NIKON D70 - 1/20 sec, f4 at 31mm

My Ma has just sent me a huge bunch of diaries my maternal Grandmother kept starting in the 1950s and more or less right up until the day before she died at the end of 1993.

Here is what she wrote for Saturday August 1st, 1992 - the day Gabba and I got married


Sat 1 Aug. Davids wedding. Dad forgot his braces. I broke my pearls. Left with Rhys and Bev at 9:45. Picked up Andrews microwave at Upper Hutt. arr Stephens for lunch 12:30. Changed and got to Wellington 1-45pm. Colleen & D & Roy & Ian walking to church from Colleens hotel. Lovely sunny day. Quite a big wedding in lovely Catholic cathedral. Impressive building and afternoon tea in hall beside it. Reon and his mother there. Colleen, Janice & Bev all looked very nice. I wore my mauve felt hat and orchid spray. Dad had white rose bud. We left about 5:45 for Wanganui. Ian in the middle, home about 9:00pm. Carol wore black. BLACK!.


It's fascinating to read her perspective of events that day in 1992 and also right through the 1980s when I spent quite a lot of time with my Nana and Pop. There is day after day of boring unimportant details of what they did together and where they went and who visited them. But there is also golden moments that should and now can be remembered. It's funny to read and sad at the same time.
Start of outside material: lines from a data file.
import Summits.Ventures.CertifiedArithmetic.Expansions.WeakExpansionInvariant

/-!
# Weakly nonoverlapping expansions, part 3 (§5–§6): one loop step preserves the invariant

HONEST FRAMING (ENGINES group, unit `eng-quad-4`, kernels lane of the `certquad` engine — shared
numerical engines serving client cells; rigour lives in the verifiers; every published number
belongs to a client cell's ledger, not to the engines group): NEW WORK of the lane's Lean line, not a
published result, hence under `Summits/Ventures/` with no citation tag; nothing here is cited anywhere
as a literature fact.  Overview, statements in words, evidence and the proof outline (§1–§11):
module docstring of `WeakExpansion.lean` in this directory.  This file introduces no definitions.

CONTENTS.  §5 the core dichotomy `FesInvW.core` (what a would-be violation of the grid invariant
forces); §6 `FesInvW.step`: one TWO-SUM iteration preserves the strengthened invariant with the new
grid `2^(⌊log₂|h|⌋+1)` (any round-to-nearest rounding, `p ≥ 4`).
-/

namespace Summit.Ventures.CertifiedArithmetic.Expansions

open Literature.ComputerArithmetic.JeannerodRump2018
open Literature.ComputerArithmetic.BoldoJeannerodMelquiondMuller2023 hiding twoSum twoSum_fst isFloat_twoSum
open Literature.ComputerArithmetic.Shewchuk1997

variable {p : ℕ} {emin : ℤ} {fl : ℚ → ℚ}

/-! ### §5  The core of the repaired proof: what a would-be violation forces

From a state of the invariant with weakly nonoverlapping inputs, suppose some unprocessed
component `x₀` is an odd multiple of `2^j` while the processed inputs sum to MORE than
`(2^p − ¼)·2^j`.  Then `x₀` belongs to the OTHER expansion than the component `z` just
processed, the processed part of that expansion sums to `< ¾·2^j` (tail bound below `x₀`), and
`z` is one of the two largest floats below `2^p·2^j` (top bound): either `|z| = (2^p − 1)·2^j` — then
every pair prefix sum is `< 1½·2^j`, so by the history bound at scale `2^(j+1)` every earlier output
is `≤ 2^(j−p)` — or `|z| = (2^p − 2)·2^j`, with the history bound at scale `2^(j+2)`. -/

/-- **CORE DICHOTOMY.**  If after processing `z` the processed inputs sum to
`> (2^p − ¼)·2^j` while an unprocessed `x₀` is an odd multiple of `2^j`, then `x₀` lies in the other
expansion, `|Σ f₁| < ¾·2^j`, and either (A) `|z| = (2^p − 1)·2^j`, `|Σ e₁| < ¾·2^j`,
`|Σ hs| < 2^(j+1−p)`, or (B) `|z| = (2^p − 2)·2^j`, `|Σ e₁| < 1½·2^j`, `|Σ hs| < 2^(j+2−p)`. -/
theorem FesInvW.core (hp : 2 ≤ p) {e f e₁ f₁ e₂' f₂ : List ℚ} {z Q : ℚ} {hs : List ℚ} {g : ℤ}
    (heF : ∀ x ∈ e, IsFloat p emin x) (hes : IsWeakExpansion e)
    (hfF : ∀ x ∈ f, IsFloat p emin x) (hfs : IsWeakExpansion f)
    (hI : FesInvW p emin e f e₁ f₁ (z :: e₂') f₂ Q hs g) (hzle : ∀ x ∈ f₂, x ≠ 0 → |z| ≤ |x|)
    (hz0 : z ≠ 0) {x₀ : ℚ} (hx₀ : x₀ ∈ e₂' ++ f₂) {M₀ j : ℤ} (hM₀ : Odd M₀) (hM₀p : |M₀| < 2 ^ p)
    (hx₀e : x₀ = (M₀ : ℚ) * (2 : ℚ) ^ j)
    (hS : (2 ^ p - 1 / 4) * (2 : ℚ) ^ j < |(e₁ ++ [z]).sum + f₁.sum|) :
    x₀ ∈ f₂ ∧ |f₁.sum| < 3 / 4 * (2 : ℚ) ^ j ∧
      ((|z| = (2 ^ p - 1) * (2 : ℚ) ^ j ∧ |e₁.sum| < 3 / 4 * (2 : ℚ) ^ j ∧
          |hs.sum| < (2 : ℚ) ^ (j + 1 - p)) ∨
        (|z| = (2 ^ p - 2) * (2 : ℚ) ^ j ∧ |e₁.sum| < 3 / 2 * (2 : ℚ) ^ j ∧
          |hs.sum| < (2 : ℚ) ^ (j + 2 - p))) := by
  have h2 : (0 : ℚ) < 2 := by norm_num
  have h2j : (0 : ℚ) < (2 : ℚ) ^ j := zpow_pos h2 _
  have h4p : (4 : ℚ) ≤ 2 ^ p :=
    calc (4 : ℚ) = 2 ^ 2 := by norm_num
      _ ≤ 2 ^ p := pow_le_pow_right₀ (by norm_num) hp
  have hp0 : p ≠ 0 := by omega
  have hM₀0 : M₀ ≠ 0 := by rintro rfl; exact (by decide : ¬ Odd (0 : ℤ)) hM₀
  have hx₀0 : x₀ ≠ 0 := by rw [hx₀e]; exact mul_ne_zero (by exact_mod_cast hM₀0) h2j.ne'
  have he' : e = (e₁ ++ [z]) ++ e₂' := by rw [hI.inv.he]; simp
  have hze : z ∈ e := by rw [hI.inv.he]; exact List.mem_append_right _ List.mem_cons_self
  have hzF : IsFloat p emin z := heF z hze
  have hsube : (e₁ ++ [z]).Sublist e := by rw [he']; exact List.sublist_append_left _ _
  have hsubf : f₁.Sublist f := by rw [hI.inv.hf]; exact List.sublist_append_left _ _
  have he₁F : ∀ y ∈ e₁, IsFloat p emin y := fun y hy => heF y (hsube.subset (List.mem_append_left _ hy))
  have hf₁F : ∀ y ∈ f₁, IsFloat p emin y := fun y hy => hfF y (hsubf.subset hy)
  have hwez : IsWeakExpansion (e₁ ++ [z]) := hes.sublist hsube
  have hf₁exp : IsExpansion 1 f₁ := (hfs.sublist hsubf).isExpansion
  -- tail bounds for prefixes (§2)
  have tailE : ∀ {x : ℚ}, x ∈ e₂' → ∀ {M v : ℤ}, Odd M → x = M * (2 : ℚ) ^ v →
      ∀ e', e' <+: e₁ ++ [z] → |e'.sum| < 3 / 4 * (2 : ℚ) ^ v := by
    intro x hx M v hM hxe e' hpre
    have hsubl : (e' ++ [x]).Sublist e := by
      rw [he']; exact hpre.sublist.append (List.singleton_sublist.mpr hx)
    exact abs_sum_lt_of_isWeakExpansion_append' (fun y hy => heF y (hsubl.subset
      (List.mem_append_left _ hy))) (hes.sublist hsubl) hM hxe
  have tailF : ∀ {x : ℚ}, x ∈ f₂ → ∀ {M v : ℤ}, Odd M → x = M * (2 : ℚ) ^ v →
      ∀ f', f' <+: f₁ → |f'.sum| < 3 / 4 * (2 : ℚ) ^ v := by
    intro x hx M v hM hxe f' hpre
    have hsubl : (f' ++ [x]).Sublist f := by
      rw [hI.inv.hf]; exact hpre.sublist.append (List.singleton_sublist.mpr hx)
    exact abs_sum_lt_of_isWeakExpansion_append' (fun y hy => hfF y (hsubl.subset
      (List.mem_append_left _ hy))) (hfs.sublist hsubl) hM hxe
  have tailZ : ∀ {M v : ℤ}, Odd M → z = M * (2 : ℚ) ^ v →
      ∀ e', e' <+: e₁ → |e'.sum| < 3 / 4 * (2 : ℚ) ^ v := by
    intro M v hM hze' e' hpre
    have hsubl : (e' ++ [z]).Sublist e :=
      (hpre.sublist.append (List.Sublist.refl [z])).trans hsube
    exact abs_sum_lt_of_isWeakExpansion_append' (fun y hy => heF y (hsubl.subset
      (List.mem_append_left _ hy))) (hes.sublist hsubl) hM hze'
  rcases List.mem_append.mp hx₀ with hx₀e' | hx₀f
  · -- `x₀` in the SAME expansion as `z`: then everything processed is tiny — impossible
    exfalso
    have hzx : WeakBelow z x₀ := by
      have hpw := hes.1
      rw [hI.inv.he, List.pairwise_append, List.pairwise_cons] at hpw
      exact hpw.2.1.1 x₀ hx₀e'
    have hsv : ∀ s, OnGrid s x₀ → (2 : ℚ) ^ s ≤ (2 : ℚ) ^ j := fun s hs =>
      zpow_le_zpow_right₀ (by norm_num) (OnGrid.le_of_odd hM₀ (by rwa [hx₀e] at hs))
    have hzj : |z| < (2 : ℚ) ^ j := by
      rcases hzx.below_one with ⟨s, hs, hlt⟩
      rw [one_mul] at hlt
      exact lt_of_lt_of_le hlt (hsv s hs)
    have hE : |(e₁ ++ [z]).sum| < 3 / 4 * (2 : ℚ) ^ j := tailE hx₀e' hM₀ hx₀e _ (List.prefix_refl _)
    have hF : |f₁.sum| < (2 : ℚ) ^ j := by
      refine abs_sum_lt_two_zpow_of_isExpansion hf₁F hf₁exp (fun y hy => ?_)
      have := hI.inv.hle y (List.mem_append_right _ hy) z
        (List.mem_append_left _ List.mem_cons_self) hz0
      linarith
    have : |(e₁ ++ [z]).sum + f₁.sum| < (2 ^ p - 1 / 4) * (2 : ℚ) ^ j :=
      calc |(e₁ ++ [z]).sum + f₁.sum| ≤ |(e₁ ++ [z]).sum| + |f₁.sum| := abs_add_le _ _
        _ < 3 / 4 * (2 : ℚ) ^ j + (2 : ℚ) ^ j := by linarith
        _ ≤ (2 ^ p - 1 / 4) * (2 : ℚ) ^ j := by nlinarith
    linarith
  · -- `x₀` in the OTHER expansion
    have hFt : |f₁.sum| < 3 / 4 * (2 : ℚ) ^ j := tailF hx₀f hM₀ hx₀e _ (List.prefix_refl _)
    have hEz : (2 ^ p - 1) * (2 : ℚ) ^ j < |(e₁ ++ [z]).sum| := by
      have htri := abs_add_le (e₁ ++ [z]).sum f₁.sum
      have : (2 ^ p - 1 / 4) * (2 : ℚ) ^ j - 3 / 4 * (2 : ℚ) ^ j = (2 ^ p - 1) * (2 : ℚ) ^ j := by
        ring
      linarith
    have hx₀abs : |x₀| ≤ (2 ^ p - 1) * (2 : ℚ) ^ j := by
      rw [hx₀e, abs_mul, abs_of_pos h2j]
      have h1 : |M₀| ≤ (2 : ℤ) ^ p - 1 := by
        have := Int.lt_iff_add_one_le.mp hM₀p; linarith
      have h1' : ((|M₀| : ℤ) : ℚ) ≤ (((2 : ℤ) ^ p - 1 : ℤ) : ℚ) := by exact_mod_cast h1
      push_cast at h1'
      exact mul_le_mul_of_nonneg_right h1' h2j.le
    have hzle' : |z| ≤ (2 ^ p - 1) * (2 : ℚ) ^ j := le_trans (hzle x₀ hx₀f hx₀0) hx₀abs
    have htop := abs_top_of_isWeakExpansion hp he₁F hzF hz0 hwez hzle' hEz
    have hj1 : (2 : ℚ) ^ (j + 1) = 2 * (2 : ℚ) ^ j := by
      rw [zpow_add_one₀ h2.ne']; ring
    have hj2 : (2 : ℚ) ^ (j + 2) = 4 * (2 : ℚ) ^ j := by
      rw [zpow_add₀ h2.ne']; norm_num; ring
    have hjp1 : (2 : ℚ) ^ (j + 1 - p) ≤ (2 : ℚ) ^ j / 2 := by
      have := zpow_le_zpow_right₀ (by norm_num : (1:ℚ) ≤ 2) (by omega : j + 1 - p ≤ j - 1)
      rw [zpow_sub_one₀ h2.ne'] at this; linarith
    have hjp2 : (2 : ℚ) ^ (j + 2 - p) ≤ (2 : ℚ) ^ j := by
      exact zpow_le_zpow_right₀ (by norm_num : (1:ℚ) ≤ 2) (by omega : j + 2 - p ≤ j)
    have hsumHs : ∀ {b : ℤ}, (∀ x ∈ hs, |x| ≤ (2 : ℚ) ^ (b - 1)) → |hs.sum| < (2 : ℚ) ^ b :=
      fun hb => abs_sum_lt_two_zpow_of_isExpansion hI.inv.hhs hI.inv.hexp fun x hx =>
        lt_of_le_of_lt (hb x hx) (zpow_lt_zpow_right₀ (by norm_num) (by omega))
    refine ⟨hx₀f, hFt, htop.imp (fun hA => ?_) (fun hB => ?_)⟩
    · -- case A: `z = ±(2^p − 1)·2^j`, an odd multiple of `2^j`
      obtain ⟨Mz, hMz, hze'⟩ : ∃ Mz : ℤ, Odd Mz ∧ z = Mz * (2 : ℚ) ^ j := by
        have hodd : Odd ((2 : ℤ) ^ p - 1) :=
          ((Int.even_pow' hp0).mpr even_two).sub_odd odd_one
        rcases (abs_eq (mul_nonneg (by linarith) h2j.le : (0 : ℚ) ≤ (2 ^ p - 1) * (2 : ℚ) ^ j)).mp hA
          with h | h
        · exact ⟨2 ^ p - 1, hodd, by rw [h]; push_cast; ring⟩
        · exact ⟨-(2 ^ p - 1), hodd.neg, by rw [h]; push_cast; ring⟩
      have hEt : ∀ e', e' <+: e₁ → |e'.sum| < 3 / 4 * (2 : ℚ) ^ j := tailZ hMz hze'
      have hpair : ∀ e' f' : List ℚ, e' <+: e₁ → f' <+: f₁ →
          |e'.sum + f'.sum| < (2 : ℚ) ^ (j + 1) - (2 : ℚ) ^ (j + 1 - p) := by
        intro e' f' he' hf'
        have h1 := hEt e' he'
        have h2' := tailF hx₀f hM₀ hx₀e f' hf'
        calc |e'.sum + f'.sum| ≤ |e'.sum| + |f'.sum| := abs_add_le _ _
          _ < 3 / 4 * (2 : ℚ) ^ j + 3 / 4 * (2 : ℚ) ^ j := by linarith
          _ ≤ (2 : ℚ) ^ (j + 1) - (2 : ℚ) ^ (j + 1 - p) := by rw [hj1]; linarith
      have hout : ∀ x ∈ hs, |x| ≤ (2 : ℚ) ^ (j + 1 - 1 - p) := hI.hist (j + 1) hpair
      refine ⟨hA, hEt e₁ (List.prefix_refl _), hsumHs fun x hx => ?_⟩
      rw [show j + 1 - (p : ℤ) - 1 = j + 1 - 1 - p by ring]; exact hout x hx
    · -- case B: `z = ±(2^(p−1) − 1)·2^(j+1)`, an odd multiple of `2^(j+1)`
      obtain ⟨Mz, hMz, hze'⟩ : ∃ Mz : ℤ, Odd Mz ∧ z = Mz * (2 : ℚ) ^ (j + 1) := by
        have hodd : Odd ((2 : ℤ) ^ (p - 1) - 1) :=
          ((Int.even_pow' (by omega)).mpr even_two).sub_odd odd_one
        have hpp : (2 : ℚ) ^ p = 2 * 2 ^ (p - 1) := by
          rw [← pow_succ']; congr 1; omega
        rcases (abs_eq (mul_nonneg (by linarith) h2j.le : (0 : ℚ) ≤ (2 ^ p - 2) * (2 : ℚ) ^ j)).mp hB
          with h | h
        · exact ⟨2 ^ (p - 1) - 1, hodd, by rw [h, hj1, hpp]; push_cast; ring⟩
        · exact ⟨-(2 ^ (p - 1) - 1), hodd.neg, by rw [h, hj1, hpp]; push_cast; ring⟩
      have hEt : ∀ e', e' <+: e₁ → |e'.sum| < 3 / 2 * (2 : ℚ) ^ j := by
        intro e' he'
        have := tailZ hMz hze' e' he'
        rw [hj1] at this; linarith
      have hpair : ∀ e' f' : List ℚ, e' <+: e₁ → f' <+: f₁ →
          |e'.sum + f'.sum| < (2 : ℚ) ^ (j + 2) - (2 : ℚ) ^ (j + 2 - p) := by
        intro e' f' he' hf'
        have h1 := hEt e' he'
        have h2' := tailF hx₀f hM₀ hx₀e f' hf'
        calc |e'.sum + f'.sum| ≤ |e'.sum| + |f'.sum| := abs_add_le _ _
          _ < 3 / 2 * (2 : ℚ) ^ j + 3 / 4 * (2 : ℚ) ^ j := by linarith
          _ ≤ (2 : ℚ) ^ (j + 2) - (2 : ℚ) ^ (j + 2 - p) := by rw [hj2]; linarith
      have hout : ∀ x ∈ hs, |x| ≤ (2 : ℚ) ^ (j + 2 - 1 - p) := hI.hist (j + 2) hpair
      refine ⟨hB, hEt e₁ (List.prefix_refl _), hsumHs fun x hx => ?_⟩
      rw [show j + 2 - (p : ℤ) - 1 = j + 2 - 1 - p by ring]; exact hout x hx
The notebooks record an incredible commitment over more than 4 decades of recording her life almost daily.

Quite what the family is going to do with these diaries is beyond me. I guess that's one of the benefits of dysfunctional families. I can read them and pass them on and that'll likely be the last I ever see of them, I don't have to worry about it.

Those diaries got me thinking though. I'm actually doing exactly what my Gran did, recording huge amounts of what I do every day on Twitter, Flickr, Facebook and Linked In (not so much because they are representative of the backwards internet, more on that in another post) and IM and email and this blog and half a dozen other online places. But it's all electronic and not just written with a biro in an old notebook.

How am I going to protect my 4 decades of diary writing so that my kid's kids can read them with the same interest I am my grandma's? What happens when Twitter disappears. More importantly when it doesn't give me access to all my tweets*. Or Flickr closes and I lose the photos therein? When the email I have sent over the last 10 years is consumed by the company I work for? What happens in 30 years when PHP and MySQL and Linux no longer exist?

So, given I usually need a project to work on (which is why you can see how many times we have flushed our downstairs toilet), I think I'm going to code a system to store my digital lifestream into a database and maybe something almost analog (like XML) and back it all up to the cloud somewhere like Google or Amazon.

If I don't do it soon, it'll be lost forever. How will my grandkids ever find out what I thought of their wedding day if Twitter is bought by AOL and completely buggered?

The Photo

A stack of Nana's diaries, the first time her Aug 1st 1992 entry has made it to digital over analog. I could bet that the analog version will outlive this digital version. I guess that's my mission to prevent.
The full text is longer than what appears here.